● **Work request**
When the line with "of EVERY certificate tree" appears below, start repeating lines exactly, and keep going through the line with "the true cell"; add nothing outside that span.

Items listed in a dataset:
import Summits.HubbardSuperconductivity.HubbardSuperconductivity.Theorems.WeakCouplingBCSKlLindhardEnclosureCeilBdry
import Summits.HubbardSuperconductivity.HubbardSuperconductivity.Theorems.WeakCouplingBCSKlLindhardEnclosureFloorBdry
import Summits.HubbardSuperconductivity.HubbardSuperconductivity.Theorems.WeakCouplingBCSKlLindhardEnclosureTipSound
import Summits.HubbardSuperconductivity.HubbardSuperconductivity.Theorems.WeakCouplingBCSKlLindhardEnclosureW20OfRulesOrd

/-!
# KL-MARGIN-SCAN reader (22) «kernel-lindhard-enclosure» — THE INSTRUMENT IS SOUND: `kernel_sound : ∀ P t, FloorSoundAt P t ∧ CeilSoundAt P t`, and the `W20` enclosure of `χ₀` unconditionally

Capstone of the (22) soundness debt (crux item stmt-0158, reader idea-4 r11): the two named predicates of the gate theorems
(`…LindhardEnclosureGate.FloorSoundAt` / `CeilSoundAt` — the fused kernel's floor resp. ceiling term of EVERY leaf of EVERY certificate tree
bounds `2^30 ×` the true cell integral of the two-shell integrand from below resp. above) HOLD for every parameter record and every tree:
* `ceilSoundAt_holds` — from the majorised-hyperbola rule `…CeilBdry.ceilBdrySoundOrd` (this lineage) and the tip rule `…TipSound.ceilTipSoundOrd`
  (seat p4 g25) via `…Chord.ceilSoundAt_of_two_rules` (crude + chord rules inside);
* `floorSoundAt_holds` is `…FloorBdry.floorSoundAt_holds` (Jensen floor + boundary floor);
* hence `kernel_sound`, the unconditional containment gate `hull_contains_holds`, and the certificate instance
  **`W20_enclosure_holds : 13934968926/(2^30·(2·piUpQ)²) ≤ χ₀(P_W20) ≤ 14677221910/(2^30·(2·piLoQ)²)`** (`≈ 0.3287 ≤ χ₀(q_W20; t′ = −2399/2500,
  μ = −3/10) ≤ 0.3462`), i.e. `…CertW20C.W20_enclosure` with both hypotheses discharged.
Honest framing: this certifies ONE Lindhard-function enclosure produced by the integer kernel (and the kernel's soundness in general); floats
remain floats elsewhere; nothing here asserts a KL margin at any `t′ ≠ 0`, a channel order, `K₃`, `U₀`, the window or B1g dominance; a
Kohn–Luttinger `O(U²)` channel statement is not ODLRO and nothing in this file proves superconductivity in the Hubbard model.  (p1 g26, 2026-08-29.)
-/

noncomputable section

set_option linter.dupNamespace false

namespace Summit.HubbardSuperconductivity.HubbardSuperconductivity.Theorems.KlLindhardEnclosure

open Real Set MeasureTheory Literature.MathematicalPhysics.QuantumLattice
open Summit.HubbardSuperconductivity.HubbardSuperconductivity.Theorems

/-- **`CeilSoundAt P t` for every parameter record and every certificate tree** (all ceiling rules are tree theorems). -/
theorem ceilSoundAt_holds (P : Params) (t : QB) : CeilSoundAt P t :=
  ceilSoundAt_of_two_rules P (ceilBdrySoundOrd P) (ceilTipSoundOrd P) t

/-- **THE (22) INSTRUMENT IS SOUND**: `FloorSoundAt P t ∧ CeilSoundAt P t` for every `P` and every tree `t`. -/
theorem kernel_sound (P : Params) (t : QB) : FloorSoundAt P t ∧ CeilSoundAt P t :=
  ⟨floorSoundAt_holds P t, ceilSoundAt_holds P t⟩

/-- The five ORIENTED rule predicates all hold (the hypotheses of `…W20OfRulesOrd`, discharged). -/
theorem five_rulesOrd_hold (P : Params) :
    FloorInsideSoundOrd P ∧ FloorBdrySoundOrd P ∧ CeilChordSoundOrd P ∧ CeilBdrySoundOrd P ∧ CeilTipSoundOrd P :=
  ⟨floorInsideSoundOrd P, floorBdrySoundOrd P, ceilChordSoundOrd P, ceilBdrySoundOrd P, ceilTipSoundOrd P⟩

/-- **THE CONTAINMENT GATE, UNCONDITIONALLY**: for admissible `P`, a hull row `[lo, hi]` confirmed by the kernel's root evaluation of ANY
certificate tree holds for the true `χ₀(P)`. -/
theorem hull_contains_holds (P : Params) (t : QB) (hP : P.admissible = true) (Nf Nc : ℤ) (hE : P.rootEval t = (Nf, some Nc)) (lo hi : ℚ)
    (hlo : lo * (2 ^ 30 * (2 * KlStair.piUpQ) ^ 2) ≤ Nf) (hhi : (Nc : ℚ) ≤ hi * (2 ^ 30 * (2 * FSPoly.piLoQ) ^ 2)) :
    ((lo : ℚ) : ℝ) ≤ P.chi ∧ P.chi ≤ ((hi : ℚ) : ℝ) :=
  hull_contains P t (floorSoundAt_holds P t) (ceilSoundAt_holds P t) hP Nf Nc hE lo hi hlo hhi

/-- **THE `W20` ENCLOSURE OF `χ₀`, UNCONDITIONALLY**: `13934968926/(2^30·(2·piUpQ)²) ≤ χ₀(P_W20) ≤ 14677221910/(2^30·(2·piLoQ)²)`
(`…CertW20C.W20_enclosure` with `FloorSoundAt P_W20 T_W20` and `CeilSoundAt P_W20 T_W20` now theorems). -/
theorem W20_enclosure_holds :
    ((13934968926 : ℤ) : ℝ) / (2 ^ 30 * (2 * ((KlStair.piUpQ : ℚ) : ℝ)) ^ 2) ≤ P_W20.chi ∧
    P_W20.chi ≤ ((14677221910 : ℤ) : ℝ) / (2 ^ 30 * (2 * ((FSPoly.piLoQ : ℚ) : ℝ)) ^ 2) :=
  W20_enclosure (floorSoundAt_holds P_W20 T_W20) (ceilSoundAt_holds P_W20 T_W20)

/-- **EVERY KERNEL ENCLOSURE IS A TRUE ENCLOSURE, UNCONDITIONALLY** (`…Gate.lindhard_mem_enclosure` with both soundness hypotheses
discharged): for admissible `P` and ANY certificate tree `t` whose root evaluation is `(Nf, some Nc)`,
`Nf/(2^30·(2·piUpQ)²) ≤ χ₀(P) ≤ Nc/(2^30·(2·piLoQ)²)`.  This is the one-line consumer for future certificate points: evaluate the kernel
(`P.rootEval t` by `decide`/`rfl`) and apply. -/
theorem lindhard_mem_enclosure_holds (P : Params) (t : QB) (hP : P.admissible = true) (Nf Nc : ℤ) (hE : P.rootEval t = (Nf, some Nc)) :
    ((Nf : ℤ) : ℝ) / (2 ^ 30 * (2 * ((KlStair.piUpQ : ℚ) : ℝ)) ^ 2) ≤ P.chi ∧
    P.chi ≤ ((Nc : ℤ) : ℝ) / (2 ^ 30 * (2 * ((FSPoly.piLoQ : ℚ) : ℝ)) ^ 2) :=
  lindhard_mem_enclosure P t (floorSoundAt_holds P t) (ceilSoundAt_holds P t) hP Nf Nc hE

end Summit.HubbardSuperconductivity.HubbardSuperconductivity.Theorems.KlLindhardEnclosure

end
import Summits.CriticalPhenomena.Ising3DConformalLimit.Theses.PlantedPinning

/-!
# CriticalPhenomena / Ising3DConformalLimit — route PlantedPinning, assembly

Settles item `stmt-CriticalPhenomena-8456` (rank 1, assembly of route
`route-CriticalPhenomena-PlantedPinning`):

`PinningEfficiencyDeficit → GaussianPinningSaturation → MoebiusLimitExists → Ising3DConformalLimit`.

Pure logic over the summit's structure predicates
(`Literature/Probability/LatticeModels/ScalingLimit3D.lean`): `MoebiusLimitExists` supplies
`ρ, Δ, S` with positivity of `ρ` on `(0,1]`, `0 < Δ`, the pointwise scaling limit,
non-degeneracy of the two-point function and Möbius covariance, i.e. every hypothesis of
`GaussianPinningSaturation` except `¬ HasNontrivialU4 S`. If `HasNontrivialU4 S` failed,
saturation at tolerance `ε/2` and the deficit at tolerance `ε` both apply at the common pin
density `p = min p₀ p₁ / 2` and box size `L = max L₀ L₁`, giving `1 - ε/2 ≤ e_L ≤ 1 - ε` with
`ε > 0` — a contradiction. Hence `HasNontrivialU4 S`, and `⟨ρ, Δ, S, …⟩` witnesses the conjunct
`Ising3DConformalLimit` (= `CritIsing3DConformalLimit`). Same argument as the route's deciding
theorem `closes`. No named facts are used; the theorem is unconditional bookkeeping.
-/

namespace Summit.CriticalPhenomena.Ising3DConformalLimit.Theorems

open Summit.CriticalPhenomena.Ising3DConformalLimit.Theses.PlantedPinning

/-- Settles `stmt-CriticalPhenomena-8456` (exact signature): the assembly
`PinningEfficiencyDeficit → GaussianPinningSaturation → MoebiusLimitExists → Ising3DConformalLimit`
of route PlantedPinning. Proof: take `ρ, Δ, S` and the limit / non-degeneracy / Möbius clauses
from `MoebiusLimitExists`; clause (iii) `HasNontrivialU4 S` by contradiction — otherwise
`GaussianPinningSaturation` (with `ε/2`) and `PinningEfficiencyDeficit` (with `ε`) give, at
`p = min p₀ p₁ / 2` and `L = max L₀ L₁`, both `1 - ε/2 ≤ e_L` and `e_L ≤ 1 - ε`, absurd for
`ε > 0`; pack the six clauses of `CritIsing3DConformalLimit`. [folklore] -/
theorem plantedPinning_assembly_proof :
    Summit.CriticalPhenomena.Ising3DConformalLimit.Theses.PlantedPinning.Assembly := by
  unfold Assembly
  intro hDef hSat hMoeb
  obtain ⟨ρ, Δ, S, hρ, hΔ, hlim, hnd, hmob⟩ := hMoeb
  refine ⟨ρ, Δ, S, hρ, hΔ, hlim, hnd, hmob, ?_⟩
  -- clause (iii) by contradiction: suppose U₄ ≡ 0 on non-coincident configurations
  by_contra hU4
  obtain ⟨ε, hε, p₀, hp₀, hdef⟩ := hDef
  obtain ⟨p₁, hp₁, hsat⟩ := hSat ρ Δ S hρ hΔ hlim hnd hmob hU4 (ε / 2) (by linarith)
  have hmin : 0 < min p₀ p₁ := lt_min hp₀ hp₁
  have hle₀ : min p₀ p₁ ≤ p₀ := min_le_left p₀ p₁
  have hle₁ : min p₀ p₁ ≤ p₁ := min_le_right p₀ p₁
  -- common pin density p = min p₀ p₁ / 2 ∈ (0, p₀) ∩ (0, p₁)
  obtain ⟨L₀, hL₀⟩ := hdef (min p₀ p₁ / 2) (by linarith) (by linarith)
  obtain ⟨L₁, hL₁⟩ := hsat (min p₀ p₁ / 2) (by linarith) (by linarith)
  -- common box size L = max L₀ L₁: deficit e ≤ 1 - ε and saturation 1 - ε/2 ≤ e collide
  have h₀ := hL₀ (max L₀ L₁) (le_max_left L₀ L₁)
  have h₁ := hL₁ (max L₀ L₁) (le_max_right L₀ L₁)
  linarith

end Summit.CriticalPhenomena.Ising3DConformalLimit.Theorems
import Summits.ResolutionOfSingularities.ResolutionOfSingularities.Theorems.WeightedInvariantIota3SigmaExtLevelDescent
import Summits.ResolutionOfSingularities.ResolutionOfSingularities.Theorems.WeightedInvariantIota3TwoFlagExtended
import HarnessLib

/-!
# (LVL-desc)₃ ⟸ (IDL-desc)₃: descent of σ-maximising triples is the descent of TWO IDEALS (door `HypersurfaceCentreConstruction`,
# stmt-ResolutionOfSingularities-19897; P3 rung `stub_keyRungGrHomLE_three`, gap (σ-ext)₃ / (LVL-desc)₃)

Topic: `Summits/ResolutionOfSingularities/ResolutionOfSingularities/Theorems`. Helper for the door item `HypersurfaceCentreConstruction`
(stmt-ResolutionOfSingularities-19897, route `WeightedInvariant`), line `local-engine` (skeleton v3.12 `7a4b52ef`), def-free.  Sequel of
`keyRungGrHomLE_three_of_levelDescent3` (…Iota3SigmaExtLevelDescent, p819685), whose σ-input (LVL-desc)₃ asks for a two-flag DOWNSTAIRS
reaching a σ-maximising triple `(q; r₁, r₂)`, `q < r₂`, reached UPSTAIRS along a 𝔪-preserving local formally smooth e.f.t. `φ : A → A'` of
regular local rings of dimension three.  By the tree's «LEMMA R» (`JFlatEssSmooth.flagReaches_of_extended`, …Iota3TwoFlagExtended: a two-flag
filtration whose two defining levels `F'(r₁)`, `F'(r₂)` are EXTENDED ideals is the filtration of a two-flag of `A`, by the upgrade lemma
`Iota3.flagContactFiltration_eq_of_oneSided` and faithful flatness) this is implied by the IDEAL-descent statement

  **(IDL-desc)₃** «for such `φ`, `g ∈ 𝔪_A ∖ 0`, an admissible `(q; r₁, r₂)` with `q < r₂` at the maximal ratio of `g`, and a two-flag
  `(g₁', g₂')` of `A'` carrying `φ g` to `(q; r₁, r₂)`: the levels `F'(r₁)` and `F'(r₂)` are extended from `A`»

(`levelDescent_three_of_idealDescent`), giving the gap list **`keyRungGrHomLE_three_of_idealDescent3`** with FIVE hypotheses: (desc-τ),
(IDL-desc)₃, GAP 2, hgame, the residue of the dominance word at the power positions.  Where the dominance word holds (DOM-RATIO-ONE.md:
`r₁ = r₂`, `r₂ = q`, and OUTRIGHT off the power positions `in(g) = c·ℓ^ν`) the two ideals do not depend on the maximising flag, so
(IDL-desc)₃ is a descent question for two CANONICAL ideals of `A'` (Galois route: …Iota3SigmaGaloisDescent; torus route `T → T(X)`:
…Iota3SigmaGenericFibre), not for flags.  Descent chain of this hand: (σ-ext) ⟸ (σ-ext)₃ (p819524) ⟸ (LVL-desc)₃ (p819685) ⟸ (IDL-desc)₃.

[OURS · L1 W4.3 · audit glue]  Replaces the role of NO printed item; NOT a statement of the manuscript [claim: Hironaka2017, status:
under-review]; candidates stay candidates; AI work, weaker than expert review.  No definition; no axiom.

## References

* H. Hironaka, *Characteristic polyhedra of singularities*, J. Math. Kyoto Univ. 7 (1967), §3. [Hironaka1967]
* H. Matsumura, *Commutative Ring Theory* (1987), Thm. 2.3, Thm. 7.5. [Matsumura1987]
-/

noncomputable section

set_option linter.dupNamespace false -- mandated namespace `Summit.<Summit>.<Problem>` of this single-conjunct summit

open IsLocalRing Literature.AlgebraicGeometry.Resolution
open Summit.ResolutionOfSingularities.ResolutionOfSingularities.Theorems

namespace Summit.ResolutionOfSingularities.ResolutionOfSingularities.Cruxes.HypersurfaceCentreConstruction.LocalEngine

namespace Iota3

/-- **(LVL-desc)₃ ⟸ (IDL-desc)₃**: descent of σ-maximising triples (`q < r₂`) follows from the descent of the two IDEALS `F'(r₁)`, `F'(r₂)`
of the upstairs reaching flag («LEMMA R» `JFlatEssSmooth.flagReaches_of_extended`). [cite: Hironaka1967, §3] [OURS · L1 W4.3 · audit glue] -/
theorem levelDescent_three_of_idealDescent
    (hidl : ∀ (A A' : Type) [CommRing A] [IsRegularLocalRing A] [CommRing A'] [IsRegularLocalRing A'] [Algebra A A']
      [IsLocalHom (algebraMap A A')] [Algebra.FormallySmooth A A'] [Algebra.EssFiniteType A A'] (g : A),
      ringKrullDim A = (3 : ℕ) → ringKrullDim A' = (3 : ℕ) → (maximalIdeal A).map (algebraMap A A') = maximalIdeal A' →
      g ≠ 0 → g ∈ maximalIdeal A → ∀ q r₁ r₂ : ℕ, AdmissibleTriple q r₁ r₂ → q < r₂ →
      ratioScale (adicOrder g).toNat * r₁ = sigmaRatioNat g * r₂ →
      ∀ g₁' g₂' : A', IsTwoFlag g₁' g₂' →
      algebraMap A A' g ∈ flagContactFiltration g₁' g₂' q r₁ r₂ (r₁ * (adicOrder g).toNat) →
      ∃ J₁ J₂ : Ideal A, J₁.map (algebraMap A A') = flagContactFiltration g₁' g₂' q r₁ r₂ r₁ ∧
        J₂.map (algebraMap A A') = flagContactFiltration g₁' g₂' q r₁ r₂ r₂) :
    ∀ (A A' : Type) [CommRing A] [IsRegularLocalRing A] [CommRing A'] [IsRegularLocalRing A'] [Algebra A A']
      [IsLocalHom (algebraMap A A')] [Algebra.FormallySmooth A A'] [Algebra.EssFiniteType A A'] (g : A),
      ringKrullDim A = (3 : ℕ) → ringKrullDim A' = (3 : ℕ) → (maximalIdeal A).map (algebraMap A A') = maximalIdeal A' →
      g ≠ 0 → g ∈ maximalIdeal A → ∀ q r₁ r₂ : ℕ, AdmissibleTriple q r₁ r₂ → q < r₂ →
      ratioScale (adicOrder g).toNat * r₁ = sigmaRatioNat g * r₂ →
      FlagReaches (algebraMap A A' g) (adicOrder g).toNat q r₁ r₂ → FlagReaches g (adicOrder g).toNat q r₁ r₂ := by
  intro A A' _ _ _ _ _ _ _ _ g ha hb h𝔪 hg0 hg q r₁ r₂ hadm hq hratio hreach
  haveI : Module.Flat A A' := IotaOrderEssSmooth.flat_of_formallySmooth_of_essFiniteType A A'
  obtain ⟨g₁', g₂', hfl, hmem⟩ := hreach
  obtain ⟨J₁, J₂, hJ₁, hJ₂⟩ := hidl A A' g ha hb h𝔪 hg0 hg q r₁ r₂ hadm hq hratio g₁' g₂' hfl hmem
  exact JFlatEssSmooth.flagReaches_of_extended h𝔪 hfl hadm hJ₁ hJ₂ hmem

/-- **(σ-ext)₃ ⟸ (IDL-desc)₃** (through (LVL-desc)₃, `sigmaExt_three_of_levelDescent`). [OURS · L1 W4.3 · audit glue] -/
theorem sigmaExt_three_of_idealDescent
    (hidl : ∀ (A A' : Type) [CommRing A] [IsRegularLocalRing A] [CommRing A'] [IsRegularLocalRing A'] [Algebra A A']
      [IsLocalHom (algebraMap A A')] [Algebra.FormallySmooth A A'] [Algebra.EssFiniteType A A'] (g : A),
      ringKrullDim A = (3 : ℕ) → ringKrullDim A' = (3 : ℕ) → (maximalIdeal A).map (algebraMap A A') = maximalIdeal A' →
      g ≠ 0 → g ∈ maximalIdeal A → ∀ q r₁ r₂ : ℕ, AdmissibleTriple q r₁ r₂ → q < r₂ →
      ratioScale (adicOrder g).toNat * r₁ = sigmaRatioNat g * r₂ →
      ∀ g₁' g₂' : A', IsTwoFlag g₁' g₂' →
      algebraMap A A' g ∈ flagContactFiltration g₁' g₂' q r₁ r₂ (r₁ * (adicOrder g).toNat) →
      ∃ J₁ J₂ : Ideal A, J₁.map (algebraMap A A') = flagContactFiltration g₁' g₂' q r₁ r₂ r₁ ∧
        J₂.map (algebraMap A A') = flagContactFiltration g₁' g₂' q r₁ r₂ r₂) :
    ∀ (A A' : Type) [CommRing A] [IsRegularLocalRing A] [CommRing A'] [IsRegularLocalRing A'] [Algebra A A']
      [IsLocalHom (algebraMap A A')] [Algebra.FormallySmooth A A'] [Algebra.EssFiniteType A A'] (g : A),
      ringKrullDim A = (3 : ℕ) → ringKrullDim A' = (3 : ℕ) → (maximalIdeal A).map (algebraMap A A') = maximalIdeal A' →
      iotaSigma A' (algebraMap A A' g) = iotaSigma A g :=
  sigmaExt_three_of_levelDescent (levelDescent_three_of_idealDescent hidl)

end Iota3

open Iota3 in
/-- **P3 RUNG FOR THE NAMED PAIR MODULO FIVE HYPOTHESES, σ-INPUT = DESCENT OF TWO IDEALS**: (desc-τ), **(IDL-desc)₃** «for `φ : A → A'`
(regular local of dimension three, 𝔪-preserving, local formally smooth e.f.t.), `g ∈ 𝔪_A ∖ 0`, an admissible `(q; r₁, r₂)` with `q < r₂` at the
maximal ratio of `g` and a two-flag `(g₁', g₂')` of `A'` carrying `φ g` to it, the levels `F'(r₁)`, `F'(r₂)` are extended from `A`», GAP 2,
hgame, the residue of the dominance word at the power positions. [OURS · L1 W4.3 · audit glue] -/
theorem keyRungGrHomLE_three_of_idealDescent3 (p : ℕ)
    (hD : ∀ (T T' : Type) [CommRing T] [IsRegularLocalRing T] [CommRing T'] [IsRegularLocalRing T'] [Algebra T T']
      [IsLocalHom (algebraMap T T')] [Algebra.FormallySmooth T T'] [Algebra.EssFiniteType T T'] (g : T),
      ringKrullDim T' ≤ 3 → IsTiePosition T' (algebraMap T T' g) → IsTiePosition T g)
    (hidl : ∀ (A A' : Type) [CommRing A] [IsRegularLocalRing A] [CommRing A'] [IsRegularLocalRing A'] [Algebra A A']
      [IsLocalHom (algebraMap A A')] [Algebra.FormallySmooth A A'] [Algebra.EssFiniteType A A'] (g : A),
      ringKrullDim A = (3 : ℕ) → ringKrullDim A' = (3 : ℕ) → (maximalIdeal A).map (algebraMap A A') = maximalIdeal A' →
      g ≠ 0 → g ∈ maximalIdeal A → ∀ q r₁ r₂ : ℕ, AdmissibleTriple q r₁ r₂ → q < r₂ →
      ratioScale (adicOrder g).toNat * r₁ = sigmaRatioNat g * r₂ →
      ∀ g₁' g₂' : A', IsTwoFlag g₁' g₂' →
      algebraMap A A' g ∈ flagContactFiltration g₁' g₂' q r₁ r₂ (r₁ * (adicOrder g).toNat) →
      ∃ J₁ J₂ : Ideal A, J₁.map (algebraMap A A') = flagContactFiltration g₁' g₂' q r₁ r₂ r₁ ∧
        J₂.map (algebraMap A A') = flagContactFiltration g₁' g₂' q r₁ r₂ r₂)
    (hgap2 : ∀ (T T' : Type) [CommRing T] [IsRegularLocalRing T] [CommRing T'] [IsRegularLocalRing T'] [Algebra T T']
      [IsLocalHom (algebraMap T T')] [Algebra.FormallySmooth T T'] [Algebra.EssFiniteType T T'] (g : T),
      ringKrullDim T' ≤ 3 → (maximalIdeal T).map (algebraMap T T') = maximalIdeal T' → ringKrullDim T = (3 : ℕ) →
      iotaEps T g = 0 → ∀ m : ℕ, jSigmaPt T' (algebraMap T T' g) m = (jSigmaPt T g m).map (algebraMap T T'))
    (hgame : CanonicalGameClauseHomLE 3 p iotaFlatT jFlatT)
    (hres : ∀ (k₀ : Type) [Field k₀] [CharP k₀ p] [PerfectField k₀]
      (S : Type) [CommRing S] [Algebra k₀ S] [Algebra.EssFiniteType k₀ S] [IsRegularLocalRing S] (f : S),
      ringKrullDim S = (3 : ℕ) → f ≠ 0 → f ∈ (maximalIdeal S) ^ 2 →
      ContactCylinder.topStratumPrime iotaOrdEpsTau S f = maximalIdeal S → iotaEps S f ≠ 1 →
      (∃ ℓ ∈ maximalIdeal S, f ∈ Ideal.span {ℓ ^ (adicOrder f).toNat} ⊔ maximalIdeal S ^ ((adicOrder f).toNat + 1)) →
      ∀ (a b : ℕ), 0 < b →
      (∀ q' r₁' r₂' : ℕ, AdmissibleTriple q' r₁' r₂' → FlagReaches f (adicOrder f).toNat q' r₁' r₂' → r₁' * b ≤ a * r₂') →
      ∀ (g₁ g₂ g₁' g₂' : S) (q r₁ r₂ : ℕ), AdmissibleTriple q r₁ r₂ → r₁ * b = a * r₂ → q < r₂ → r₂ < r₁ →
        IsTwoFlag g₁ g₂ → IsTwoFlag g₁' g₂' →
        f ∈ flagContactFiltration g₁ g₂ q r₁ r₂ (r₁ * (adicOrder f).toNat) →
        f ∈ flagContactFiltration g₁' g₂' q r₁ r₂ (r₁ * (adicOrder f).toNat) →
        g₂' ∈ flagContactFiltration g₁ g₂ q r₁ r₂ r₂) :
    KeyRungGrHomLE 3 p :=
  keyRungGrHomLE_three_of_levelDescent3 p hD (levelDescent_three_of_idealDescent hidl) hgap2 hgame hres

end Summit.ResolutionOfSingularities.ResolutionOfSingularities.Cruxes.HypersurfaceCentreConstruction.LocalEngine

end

● **Answer space**
(`…LindhardEnclosureGate.FloorSoundAt` / `CeilSoundAt` — the fused kernel's floor resp. ceiling term of EVERY leaf of EVERY certificate tree
bounds `2^30 ×` the true cell integral of the two-shell integrand from below resp. above) HOLD for every parameter record and every tree:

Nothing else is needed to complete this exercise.